From f4db6fa39564090b8c3dda967d3ad9ef94cb6c55 Mon Sep 17 00:00:00 2001
From: Stefan Haun <tux@netz39.de>
Date: Wed, 2 Nov 2022 20:59:17 +0100
Subject: [PATCH] Add Ansible setup for wittgenstein

---
 host-wittgenstein.yml                  | 136 +++++++++++++++++++++++++
 host_vars/wittgenstein.n39.eu/vars.yml |   4 +
 2 files changed, 140 insertions(+)
 create mode 100644 host-wittgenstein.yml
 create mode 100644 host_vars/wittgenstein.n39.eu/vars.yml

diff --git a/host-wittgenstein.yml b/host-wittgenstein.yml
new file mode 100644
index 0000000..50d992f
--- /dev/null
+++ b/host-wittgenstein.yml
@@ -0,0 +1,136 @@
+---
+- hosts: wittgenstein.n39.eu
+  become: true
+
+  roles:
+    - role: docker_setup
+      vars:
+        docker_data_root: "/srv/docker"
+    - role: apache
+    - role: apache_letsencrypt  # Uses configuration from dehydrated setup
+    - role: ansible-role-dehydrated
+      vars:
+        dehydrated_contact_email: "{{ server_admin }}"
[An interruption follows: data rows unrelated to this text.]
import Summits.BirchSwinnertonDyer.BirchSwinnertonDyer.Theorems.EisensteinPrimesMazurMCOnCellBKernelCertP13NoUnitVertex
import Summits.BirchSwinnertonDyer.BirchSwinnertonDyer.Theorems.EisensteinPrimesMazurMCOnCellBKernelCertP13PredictedCell
import Summits.BirchSwinnertonDyer.BirchSwinnertonDyer.Theorems.EisensteinPrimesMazurMCOnCellBKernelCertP13ThirdCell
import Summits.BirchSwinnertonDyer.BirchSwinnertonDyer.Theorems.EisensteinPrimesMazurMCOnCellBKernelCertP13FourthCell
import Summits.BirchSwinnertonDyer.BirchSwinnertonDyer.Theorems.EisensteinPrimesMazurMCOnCellBKernelCertP13FifthCell
import Summits.BirchSwinnertonDyer.BirchSwinnertonDyer.Theorems.EisensteinPrimesMazurMCOnCellBKernelCertP13SplitA10Cell
import Summits.BirchSwinnertonDyer.BirchSwinnertonDyer.Theorems.EisensteinPrimesMazurMCOnCellBKernelCertP13InertCell
import Summits.BirchSwinnertonDyer.BirchSwinnertonDyer.Theorems.EisensteinPrimesMazurMCOnCellBKernelCertP13DoorPrice
import Literature.NumberTheory.EllipticCurves.PAdicLFunctionQuadraticTwistBirchSharedPrimesProofs
import Literature.NumberTheory.EllipticCurves.RootNumberSmulProofs
import Literature.NumberTheory.EllipticCurves.IsogenyConductorModularityProofs
import Literature.NumberTheory.QuadraticFields.HeegnerCondition
import HarnessLib
import Summits.QuantumFields.YangMills.Theorems.LuscherReductionTwistedTraceScalingBODefectRecordSplit
import Summits.QuantumFields.YangMills.Theorems.LuscherReductionTwistedTraceScalingBODefectRateAlgebra
import Summits.QuantumFields.YangMills.Theorems.LuscherReductionTwistedTraceScalingBOShellCurrency
import Summits.QuantumFields.YangMills.Theorems.LuscherReductionTwistedTraceScalingBODefect
import Summits.QuantumFields.YangMills.Theorems.LuscherReductionTwistedTraceScalingBODefectCoreData
import Summits.QuantumFields.YangMills.Theorems.LuscherReductionTwistedTraceScalingBOCentralModelBounds
import Summits.QuantumFields.YangMills.Theorems.LuscherReductionTwistedTraceScalingBOCentralWindow
import HarnessLib

/-!
# (C4-SHELL, H2 «hOD below 1/6», part 2) THE DEFECT CLAUSE `hdef` AT FIXED `β` WITH THE MAGNETIC SEPARATION CONSTANT
# (lane A of S-BASE, crux `TwistedTraceScaling` stmt-QuantumFields-20203, C4-SHELL; lead g23 card `pub/ym-fleet/ym-luscher-20007-p1/Lines-shell-gain.md` §4; cdisprove UPDATE 29 (C); hand A `…-w1` g2)

Re-instantiation of ✓`…BODefectHODFixed.hdef_fixed` (g20) with the outer-piece bound `hout` carrying the MAGNETIC separation constant of cdisprove R59
(✓`…Negative.OutPieceMagneticBound.eventually_hsep_magnetic`, every `s > 0`): in the outer sum the term `e^{2β|E|}·K_sep`, `K_sep = e^{2β|E|}e^{−β(r_F/1000)²}` (✓`hsep_record`, `1/6 < s` only)
is replaced by `e^{2β|E|}·e^{2β|E|}e^{−(β/2)(gap/16)(r_F/12)²}`; the rate `b = √(2(b_core² + b_T² + b_O² + b_B²))` changes only through `b_O² = X_O/Fl`.  The proof is byte-identical
(it only uses `0 ≤` of the outer sum): ★★★ `hdef_fixed_magnetic`.  Companion files: `…BODefectOutRateMagnetic` (`out_rate_small_magnetic`), `…BODefectHODLow` (`hOD_record_low`, every `0 < s < 1/4`).
HONEST FRAMING: bookkeeping for a stub of a child of the CONDITIONAL route R2b1; C4-SHELL, the crux remain OPEN; not infinite volume, not a gap, not Clay.
-/

set_option autoImplicit false

noncomputable section

open MeasureTheory Filter Topology Real
open scoped BigOperators
open Literature.MathematicalPhysics.QuantumFieldTheory
open Literature.MathematicalPhysics.QuantumLattice

namespace Summit.QuantumFields.YangMills.Theorems.FemtoTransferGap.TwoLattice.ConstTube

open Summit.QuantumFields.YangMills.Theorems.FemtoTransferGap
open Summit.QuantumFields.YangMills.Theorems.FemtoTransferGap.TwoLattice
open Summit.QuantumFields.YangMills.Theorems.FemtoTransferGap.TwoLattice.Avg
open Summit.QuantumFields.YangMills.Theorems.FemtoTransferGap.TwoLattice.Stiff
open Summit.QuantumFields.YangMills.Theorems.FemtoTransferGap.TwoLattice.GnChart
open Summit.QuantumFields.YangMills.Theorems.FemtoTransferGap.TwoLattice.Cov

variable {L : ℕ} [NeZero L]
+    - role: penguineer.dehydrated_cron
+
+  tasks:
+    - name: Install packages needed for the system
+      # This is a list of all packages,
+      # unless they are installed by a specific role
+      ansible.builtin.apt:
+        state: present
+        name:
+          # This is needed for the user-executed tasks
+          - acl
+          # Regular packages
+          - tmux
+          - git-core
+          - cmake
+          - build-essential
+          - libmosquitto-dev
+          - libconfig-dev
+          - mosquitto-clients
+          - i2c-tools
+
+
+#    - name: Set MAC address for proper DHCP recognition
+#      # Uses mac variable from inventory
+#      ansible.builtin.template:
+#        src: templates/network-interfaces-dhcp-mac.j2
+#        dest: /etc/network/interfaces.d/wittgenstein-mac
+#        owner: root
+#        group: root
+#        mode: '0644'
+
+    - name: Disable IPv6
+      # Because it is not working....
+      ansible.builtin.copy:
+        src: files/sysctl-no-ipv6.conf
+        dest: /etc/sysctl.d/99-systcl-no-ipv6.conf
+        owner: root
+        group: root
+        mode: '0644'
+
+
+    ### Gatekeeper user (pi for now)
+    #
+    # All the gatekeeping / door control stuff is here!
+
+    - name: Ensure gatekeeper user is there
+      ansible.builtin.user:
+        name: "{{ gatekeeper_user }}"
+        groups: dialout,audio,plugdev,input,netdev,i2c,gpio
+        append: yes
+
+    - name: Copy management scripts
+      ansible.builtin.copy:
+        src: "files/wittgenstein/{{ item }}"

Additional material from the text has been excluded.